YOUR OBJECTIVE
Copy every line from the records below that carries the word "hIpos".

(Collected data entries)
────────────────

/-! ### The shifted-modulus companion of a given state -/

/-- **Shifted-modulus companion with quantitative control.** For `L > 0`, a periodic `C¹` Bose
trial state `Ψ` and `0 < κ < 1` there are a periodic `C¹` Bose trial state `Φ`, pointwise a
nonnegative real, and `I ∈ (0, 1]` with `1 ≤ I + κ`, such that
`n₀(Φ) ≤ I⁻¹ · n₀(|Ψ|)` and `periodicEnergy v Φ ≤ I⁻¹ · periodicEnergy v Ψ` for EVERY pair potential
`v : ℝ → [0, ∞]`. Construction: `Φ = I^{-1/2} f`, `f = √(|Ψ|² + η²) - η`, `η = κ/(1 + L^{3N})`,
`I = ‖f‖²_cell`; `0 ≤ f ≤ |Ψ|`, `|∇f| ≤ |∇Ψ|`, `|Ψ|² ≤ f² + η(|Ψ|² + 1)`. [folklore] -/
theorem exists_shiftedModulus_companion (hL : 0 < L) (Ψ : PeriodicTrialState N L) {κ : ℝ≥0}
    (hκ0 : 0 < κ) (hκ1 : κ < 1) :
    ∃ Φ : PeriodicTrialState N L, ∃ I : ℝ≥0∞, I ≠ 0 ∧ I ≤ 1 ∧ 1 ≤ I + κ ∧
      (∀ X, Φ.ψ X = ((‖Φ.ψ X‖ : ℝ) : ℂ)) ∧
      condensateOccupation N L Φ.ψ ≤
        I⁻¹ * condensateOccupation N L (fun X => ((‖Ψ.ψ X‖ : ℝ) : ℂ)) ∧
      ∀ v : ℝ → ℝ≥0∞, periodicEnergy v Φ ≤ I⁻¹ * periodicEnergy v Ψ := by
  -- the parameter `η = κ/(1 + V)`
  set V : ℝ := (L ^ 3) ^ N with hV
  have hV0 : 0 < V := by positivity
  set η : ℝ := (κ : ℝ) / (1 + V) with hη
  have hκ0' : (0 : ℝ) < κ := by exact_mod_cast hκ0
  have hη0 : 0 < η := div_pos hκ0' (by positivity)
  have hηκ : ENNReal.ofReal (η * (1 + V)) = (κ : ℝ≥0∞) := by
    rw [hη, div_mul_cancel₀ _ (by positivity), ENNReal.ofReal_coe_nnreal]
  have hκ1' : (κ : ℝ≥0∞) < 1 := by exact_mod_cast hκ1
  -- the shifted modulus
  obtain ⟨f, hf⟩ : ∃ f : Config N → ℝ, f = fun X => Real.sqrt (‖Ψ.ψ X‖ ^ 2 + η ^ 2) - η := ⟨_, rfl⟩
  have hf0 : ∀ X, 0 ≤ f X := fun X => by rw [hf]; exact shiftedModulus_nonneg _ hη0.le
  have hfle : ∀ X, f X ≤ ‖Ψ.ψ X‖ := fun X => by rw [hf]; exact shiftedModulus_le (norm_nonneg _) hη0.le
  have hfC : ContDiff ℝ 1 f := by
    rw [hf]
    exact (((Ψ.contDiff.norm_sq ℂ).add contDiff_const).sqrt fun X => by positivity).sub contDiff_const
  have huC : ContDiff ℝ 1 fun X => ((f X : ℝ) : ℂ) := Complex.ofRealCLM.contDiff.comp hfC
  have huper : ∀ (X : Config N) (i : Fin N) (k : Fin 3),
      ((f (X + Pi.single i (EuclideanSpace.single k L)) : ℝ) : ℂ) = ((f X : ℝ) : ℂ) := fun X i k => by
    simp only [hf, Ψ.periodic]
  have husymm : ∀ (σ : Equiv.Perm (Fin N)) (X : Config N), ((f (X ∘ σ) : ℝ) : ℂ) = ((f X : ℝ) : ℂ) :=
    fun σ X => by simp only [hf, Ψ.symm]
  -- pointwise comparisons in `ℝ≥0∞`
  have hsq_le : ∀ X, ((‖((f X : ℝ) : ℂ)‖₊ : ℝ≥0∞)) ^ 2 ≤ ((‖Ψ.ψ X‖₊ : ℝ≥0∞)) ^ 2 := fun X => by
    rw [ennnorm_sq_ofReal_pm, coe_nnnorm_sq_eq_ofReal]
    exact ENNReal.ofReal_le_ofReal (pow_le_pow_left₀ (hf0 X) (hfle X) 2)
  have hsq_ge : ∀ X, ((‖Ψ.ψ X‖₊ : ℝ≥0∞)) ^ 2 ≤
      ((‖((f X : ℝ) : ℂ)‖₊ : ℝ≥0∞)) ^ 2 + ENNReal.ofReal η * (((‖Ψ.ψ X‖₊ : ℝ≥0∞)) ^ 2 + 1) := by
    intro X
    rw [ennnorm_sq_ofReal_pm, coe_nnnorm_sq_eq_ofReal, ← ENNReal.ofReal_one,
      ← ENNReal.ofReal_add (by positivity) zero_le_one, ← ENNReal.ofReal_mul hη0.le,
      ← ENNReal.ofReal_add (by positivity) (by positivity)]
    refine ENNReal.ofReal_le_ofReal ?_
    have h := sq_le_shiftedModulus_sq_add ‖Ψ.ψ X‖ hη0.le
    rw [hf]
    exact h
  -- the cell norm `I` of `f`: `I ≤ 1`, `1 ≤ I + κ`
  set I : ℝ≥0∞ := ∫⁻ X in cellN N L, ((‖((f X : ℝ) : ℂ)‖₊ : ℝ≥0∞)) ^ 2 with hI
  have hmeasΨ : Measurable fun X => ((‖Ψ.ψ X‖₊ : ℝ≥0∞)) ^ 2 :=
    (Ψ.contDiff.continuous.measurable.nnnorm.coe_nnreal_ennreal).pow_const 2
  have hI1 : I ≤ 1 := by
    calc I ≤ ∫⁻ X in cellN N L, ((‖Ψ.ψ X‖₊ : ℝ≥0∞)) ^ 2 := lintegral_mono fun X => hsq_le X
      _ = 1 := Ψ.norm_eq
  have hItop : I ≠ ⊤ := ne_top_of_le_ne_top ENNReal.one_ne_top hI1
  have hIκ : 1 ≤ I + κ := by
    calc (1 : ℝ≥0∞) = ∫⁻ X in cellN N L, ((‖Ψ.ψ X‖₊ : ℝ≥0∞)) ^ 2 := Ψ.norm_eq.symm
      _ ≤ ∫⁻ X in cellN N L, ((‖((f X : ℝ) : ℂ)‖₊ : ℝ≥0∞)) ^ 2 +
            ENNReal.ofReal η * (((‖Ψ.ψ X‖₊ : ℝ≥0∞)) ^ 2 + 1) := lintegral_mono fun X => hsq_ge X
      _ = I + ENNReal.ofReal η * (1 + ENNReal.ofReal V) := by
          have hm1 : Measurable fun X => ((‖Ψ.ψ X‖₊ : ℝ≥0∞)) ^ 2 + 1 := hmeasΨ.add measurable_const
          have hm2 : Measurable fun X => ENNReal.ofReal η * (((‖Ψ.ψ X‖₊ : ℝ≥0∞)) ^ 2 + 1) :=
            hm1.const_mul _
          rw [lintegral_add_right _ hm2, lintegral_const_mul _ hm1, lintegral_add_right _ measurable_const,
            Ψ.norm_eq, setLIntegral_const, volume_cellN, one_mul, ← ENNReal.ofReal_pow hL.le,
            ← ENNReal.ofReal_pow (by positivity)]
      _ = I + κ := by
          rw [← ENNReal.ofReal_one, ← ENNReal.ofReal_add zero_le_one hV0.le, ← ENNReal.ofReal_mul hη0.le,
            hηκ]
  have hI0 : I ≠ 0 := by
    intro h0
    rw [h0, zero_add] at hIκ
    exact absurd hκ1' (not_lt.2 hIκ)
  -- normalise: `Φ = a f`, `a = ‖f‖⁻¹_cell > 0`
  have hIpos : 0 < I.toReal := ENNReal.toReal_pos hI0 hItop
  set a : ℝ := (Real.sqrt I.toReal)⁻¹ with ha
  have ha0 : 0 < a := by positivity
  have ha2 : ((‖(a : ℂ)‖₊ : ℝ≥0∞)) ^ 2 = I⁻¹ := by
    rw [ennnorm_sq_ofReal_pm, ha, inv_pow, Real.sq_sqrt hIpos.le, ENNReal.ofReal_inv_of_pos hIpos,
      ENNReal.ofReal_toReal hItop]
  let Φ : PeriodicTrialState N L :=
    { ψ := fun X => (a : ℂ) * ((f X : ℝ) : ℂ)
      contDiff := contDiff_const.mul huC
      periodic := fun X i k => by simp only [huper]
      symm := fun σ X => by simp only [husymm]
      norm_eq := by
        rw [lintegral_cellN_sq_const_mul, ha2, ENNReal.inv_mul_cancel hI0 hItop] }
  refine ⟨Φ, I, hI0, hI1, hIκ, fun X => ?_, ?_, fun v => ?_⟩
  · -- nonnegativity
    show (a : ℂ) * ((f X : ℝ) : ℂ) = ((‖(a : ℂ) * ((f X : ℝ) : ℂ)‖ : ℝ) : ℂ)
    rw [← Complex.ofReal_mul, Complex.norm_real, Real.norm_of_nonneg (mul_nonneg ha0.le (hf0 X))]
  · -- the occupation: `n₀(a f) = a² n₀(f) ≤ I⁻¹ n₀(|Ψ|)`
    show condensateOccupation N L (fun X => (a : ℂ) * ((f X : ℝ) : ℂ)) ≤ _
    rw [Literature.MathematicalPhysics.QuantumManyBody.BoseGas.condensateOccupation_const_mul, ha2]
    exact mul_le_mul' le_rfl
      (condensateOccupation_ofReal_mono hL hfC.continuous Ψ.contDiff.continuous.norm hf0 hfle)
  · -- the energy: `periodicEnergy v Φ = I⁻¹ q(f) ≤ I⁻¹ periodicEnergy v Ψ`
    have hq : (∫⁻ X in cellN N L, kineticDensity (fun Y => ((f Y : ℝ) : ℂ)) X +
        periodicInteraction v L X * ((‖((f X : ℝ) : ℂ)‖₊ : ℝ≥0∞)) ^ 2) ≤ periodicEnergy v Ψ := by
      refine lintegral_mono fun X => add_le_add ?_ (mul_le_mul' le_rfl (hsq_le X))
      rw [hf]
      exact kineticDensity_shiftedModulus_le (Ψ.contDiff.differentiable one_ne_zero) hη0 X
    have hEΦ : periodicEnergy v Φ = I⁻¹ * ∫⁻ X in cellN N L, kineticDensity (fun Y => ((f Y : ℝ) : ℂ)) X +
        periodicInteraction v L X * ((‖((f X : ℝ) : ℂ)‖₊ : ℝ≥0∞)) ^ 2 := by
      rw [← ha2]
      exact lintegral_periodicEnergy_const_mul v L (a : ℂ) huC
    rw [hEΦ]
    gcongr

────────────────

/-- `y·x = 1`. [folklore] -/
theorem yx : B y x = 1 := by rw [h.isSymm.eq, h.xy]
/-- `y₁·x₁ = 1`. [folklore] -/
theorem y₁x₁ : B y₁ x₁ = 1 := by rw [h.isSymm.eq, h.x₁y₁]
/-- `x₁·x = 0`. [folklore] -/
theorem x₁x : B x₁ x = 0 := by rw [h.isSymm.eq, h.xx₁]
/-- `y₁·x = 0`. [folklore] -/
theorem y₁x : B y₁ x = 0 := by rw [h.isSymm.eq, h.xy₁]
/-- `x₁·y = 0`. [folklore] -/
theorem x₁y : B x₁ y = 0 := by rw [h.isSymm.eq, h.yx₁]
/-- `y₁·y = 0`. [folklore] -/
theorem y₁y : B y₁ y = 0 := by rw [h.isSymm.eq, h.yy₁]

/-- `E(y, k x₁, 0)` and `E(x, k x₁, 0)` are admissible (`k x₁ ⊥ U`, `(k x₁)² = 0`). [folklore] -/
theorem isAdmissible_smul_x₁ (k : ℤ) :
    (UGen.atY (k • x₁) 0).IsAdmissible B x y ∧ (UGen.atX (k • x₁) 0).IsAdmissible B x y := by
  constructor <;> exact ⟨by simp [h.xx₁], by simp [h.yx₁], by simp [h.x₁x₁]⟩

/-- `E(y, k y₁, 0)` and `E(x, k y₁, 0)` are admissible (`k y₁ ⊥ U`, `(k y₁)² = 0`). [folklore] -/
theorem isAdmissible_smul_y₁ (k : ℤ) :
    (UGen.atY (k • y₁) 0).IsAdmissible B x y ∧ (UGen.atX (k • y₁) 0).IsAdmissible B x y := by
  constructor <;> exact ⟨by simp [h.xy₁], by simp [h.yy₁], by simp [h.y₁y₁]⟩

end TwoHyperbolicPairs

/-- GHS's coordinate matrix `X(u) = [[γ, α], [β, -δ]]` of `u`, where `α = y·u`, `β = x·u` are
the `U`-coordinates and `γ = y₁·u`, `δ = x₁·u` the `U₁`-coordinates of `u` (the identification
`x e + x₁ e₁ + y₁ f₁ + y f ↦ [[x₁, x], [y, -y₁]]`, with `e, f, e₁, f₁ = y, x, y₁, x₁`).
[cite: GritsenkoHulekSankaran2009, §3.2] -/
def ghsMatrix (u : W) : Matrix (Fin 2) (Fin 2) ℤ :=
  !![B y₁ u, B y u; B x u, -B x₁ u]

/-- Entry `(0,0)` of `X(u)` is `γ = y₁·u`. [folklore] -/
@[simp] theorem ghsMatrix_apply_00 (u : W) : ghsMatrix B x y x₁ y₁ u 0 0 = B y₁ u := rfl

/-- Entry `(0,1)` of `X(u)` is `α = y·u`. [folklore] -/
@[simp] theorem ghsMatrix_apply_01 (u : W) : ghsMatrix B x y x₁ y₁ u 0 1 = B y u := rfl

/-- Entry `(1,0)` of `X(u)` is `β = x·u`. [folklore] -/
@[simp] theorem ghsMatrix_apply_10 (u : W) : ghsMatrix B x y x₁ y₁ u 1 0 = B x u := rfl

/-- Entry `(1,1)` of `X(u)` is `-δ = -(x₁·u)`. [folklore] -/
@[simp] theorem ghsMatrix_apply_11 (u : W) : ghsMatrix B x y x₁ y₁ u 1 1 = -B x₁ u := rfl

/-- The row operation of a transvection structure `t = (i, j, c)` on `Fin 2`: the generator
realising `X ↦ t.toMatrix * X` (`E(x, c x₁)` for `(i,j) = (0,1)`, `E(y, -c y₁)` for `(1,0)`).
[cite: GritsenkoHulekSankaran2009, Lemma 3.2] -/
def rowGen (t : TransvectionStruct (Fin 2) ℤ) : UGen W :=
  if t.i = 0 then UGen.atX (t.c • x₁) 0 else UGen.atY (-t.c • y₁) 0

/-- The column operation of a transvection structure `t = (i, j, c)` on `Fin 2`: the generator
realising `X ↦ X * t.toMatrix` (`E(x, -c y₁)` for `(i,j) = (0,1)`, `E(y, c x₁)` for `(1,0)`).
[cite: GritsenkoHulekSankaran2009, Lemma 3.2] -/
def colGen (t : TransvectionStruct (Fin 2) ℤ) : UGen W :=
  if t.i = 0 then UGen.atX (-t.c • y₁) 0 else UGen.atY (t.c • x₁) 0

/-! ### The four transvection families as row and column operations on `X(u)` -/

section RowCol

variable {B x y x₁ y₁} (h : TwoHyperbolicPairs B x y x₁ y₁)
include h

────────────────

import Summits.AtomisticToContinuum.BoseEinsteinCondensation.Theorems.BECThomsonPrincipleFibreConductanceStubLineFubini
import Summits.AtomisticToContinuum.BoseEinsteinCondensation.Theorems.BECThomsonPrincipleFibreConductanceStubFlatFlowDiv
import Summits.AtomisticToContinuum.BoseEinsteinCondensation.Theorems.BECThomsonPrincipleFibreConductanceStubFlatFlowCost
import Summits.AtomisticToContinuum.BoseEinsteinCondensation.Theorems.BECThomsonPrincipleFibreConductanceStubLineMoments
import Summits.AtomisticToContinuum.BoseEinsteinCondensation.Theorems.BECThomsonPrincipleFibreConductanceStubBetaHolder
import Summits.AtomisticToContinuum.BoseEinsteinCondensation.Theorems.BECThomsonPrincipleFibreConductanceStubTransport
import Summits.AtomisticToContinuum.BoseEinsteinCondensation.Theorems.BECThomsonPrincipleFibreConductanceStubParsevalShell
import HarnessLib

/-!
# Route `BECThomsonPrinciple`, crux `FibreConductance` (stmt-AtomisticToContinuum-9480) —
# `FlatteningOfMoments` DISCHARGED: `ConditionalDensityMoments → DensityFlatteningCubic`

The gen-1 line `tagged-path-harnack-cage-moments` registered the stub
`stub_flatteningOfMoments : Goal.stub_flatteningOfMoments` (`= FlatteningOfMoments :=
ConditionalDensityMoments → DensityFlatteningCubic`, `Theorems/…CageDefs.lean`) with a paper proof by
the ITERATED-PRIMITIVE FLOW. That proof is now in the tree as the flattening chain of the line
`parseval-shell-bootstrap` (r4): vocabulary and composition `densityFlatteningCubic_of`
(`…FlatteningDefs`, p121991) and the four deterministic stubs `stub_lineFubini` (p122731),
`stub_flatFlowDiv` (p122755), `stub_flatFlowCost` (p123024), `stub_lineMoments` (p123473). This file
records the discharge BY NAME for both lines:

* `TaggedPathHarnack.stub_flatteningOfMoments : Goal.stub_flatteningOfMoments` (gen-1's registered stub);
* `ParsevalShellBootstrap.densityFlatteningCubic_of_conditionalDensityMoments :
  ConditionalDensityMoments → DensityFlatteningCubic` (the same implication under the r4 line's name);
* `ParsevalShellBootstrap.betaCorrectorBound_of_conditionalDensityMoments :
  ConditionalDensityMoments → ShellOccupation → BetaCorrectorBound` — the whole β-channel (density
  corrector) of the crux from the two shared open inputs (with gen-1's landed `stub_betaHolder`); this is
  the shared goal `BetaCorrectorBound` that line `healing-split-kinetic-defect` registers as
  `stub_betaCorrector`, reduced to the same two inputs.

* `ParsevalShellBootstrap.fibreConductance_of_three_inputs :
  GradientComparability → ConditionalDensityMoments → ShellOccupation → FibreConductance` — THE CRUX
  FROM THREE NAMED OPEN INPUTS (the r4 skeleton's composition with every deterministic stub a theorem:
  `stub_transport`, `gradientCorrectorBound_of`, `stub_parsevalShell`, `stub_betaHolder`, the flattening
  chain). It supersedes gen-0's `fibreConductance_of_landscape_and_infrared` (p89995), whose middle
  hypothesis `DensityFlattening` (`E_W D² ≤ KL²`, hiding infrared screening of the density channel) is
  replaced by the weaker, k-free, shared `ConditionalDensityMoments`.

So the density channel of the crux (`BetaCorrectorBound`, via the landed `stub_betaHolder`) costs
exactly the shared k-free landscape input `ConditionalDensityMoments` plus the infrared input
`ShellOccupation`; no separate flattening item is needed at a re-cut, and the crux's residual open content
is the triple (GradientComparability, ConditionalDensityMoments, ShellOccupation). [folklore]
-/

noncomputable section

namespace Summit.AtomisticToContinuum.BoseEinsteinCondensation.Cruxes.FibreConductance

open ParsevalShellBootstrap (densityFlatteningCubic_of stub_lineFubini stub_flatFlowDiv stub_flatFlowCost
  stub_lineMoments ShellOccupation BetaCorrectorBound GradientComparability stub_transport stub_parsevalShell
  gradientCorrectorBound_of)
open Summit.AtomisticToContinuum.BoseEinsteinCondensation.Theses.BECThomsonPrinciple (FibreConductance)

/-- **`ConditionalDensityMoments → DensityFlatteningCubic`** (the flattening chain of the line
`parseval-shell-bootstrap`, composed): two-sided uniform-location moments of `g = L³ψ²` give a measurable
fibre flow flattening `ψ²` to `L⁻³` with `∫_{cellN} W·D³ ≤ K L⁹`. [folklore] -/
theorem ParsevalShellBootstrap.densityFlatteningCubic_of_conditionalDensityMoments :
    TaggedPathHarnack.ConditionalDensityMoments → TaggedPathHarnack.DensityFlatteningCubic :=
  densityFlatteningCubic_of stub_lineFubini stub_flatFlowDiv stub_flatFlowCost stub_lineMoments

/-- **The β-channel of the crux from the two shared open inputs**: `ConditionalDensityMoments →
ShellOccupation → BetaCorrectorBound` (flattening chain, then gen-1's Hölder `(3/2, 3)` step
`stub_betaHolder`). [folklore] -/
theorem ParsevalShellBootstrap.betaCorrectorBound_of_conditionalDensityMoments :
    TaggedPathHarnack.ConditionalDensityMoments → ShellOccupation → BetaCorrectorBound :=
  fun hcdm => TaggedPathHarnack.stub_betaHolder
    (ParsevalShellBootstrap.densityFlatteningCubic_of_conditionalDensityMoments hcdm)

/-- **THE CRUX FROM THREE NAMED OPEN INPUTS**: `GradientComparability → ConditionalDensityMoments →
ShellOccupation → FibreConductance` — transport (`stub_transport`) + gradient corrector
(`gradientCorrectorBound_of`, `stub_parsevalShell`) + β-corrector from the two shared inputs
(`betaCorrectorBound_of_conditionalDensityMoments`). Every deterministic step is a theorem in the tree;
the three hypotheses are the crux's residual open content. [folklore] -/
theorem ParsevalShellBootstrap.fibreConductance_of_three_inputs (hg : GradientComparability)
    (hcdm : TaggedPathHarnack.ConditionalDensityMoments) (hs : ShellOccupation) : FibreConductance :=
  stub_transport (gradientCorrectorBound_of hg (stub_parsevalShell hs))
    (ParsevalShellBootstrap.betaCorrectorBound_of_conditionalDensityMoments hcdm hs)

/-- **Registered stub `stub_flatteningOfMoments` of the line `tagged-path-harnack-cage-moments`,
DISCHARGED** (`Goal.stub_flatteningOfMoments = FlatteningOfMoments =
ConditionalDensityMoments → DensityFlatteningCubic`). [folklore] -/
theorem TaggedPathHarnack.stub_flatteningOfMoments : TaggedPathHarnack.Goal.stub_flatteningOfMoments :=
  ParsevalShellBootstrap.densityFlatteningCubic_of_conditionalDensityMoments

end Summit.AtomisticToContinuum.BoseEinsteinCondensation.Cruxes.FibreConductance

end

────────────────

RESPONSE TO THE TASK
  have hIpos : 0 < I.toReal := ENNReal.toReal_pos hI0 hItop
    rw [ennnorm_sq_ofReal_pm, ha, inv_pow, Real.sq_sqrt hIpos.le, ENNReal.ofReal_inv_of_pos hIpos,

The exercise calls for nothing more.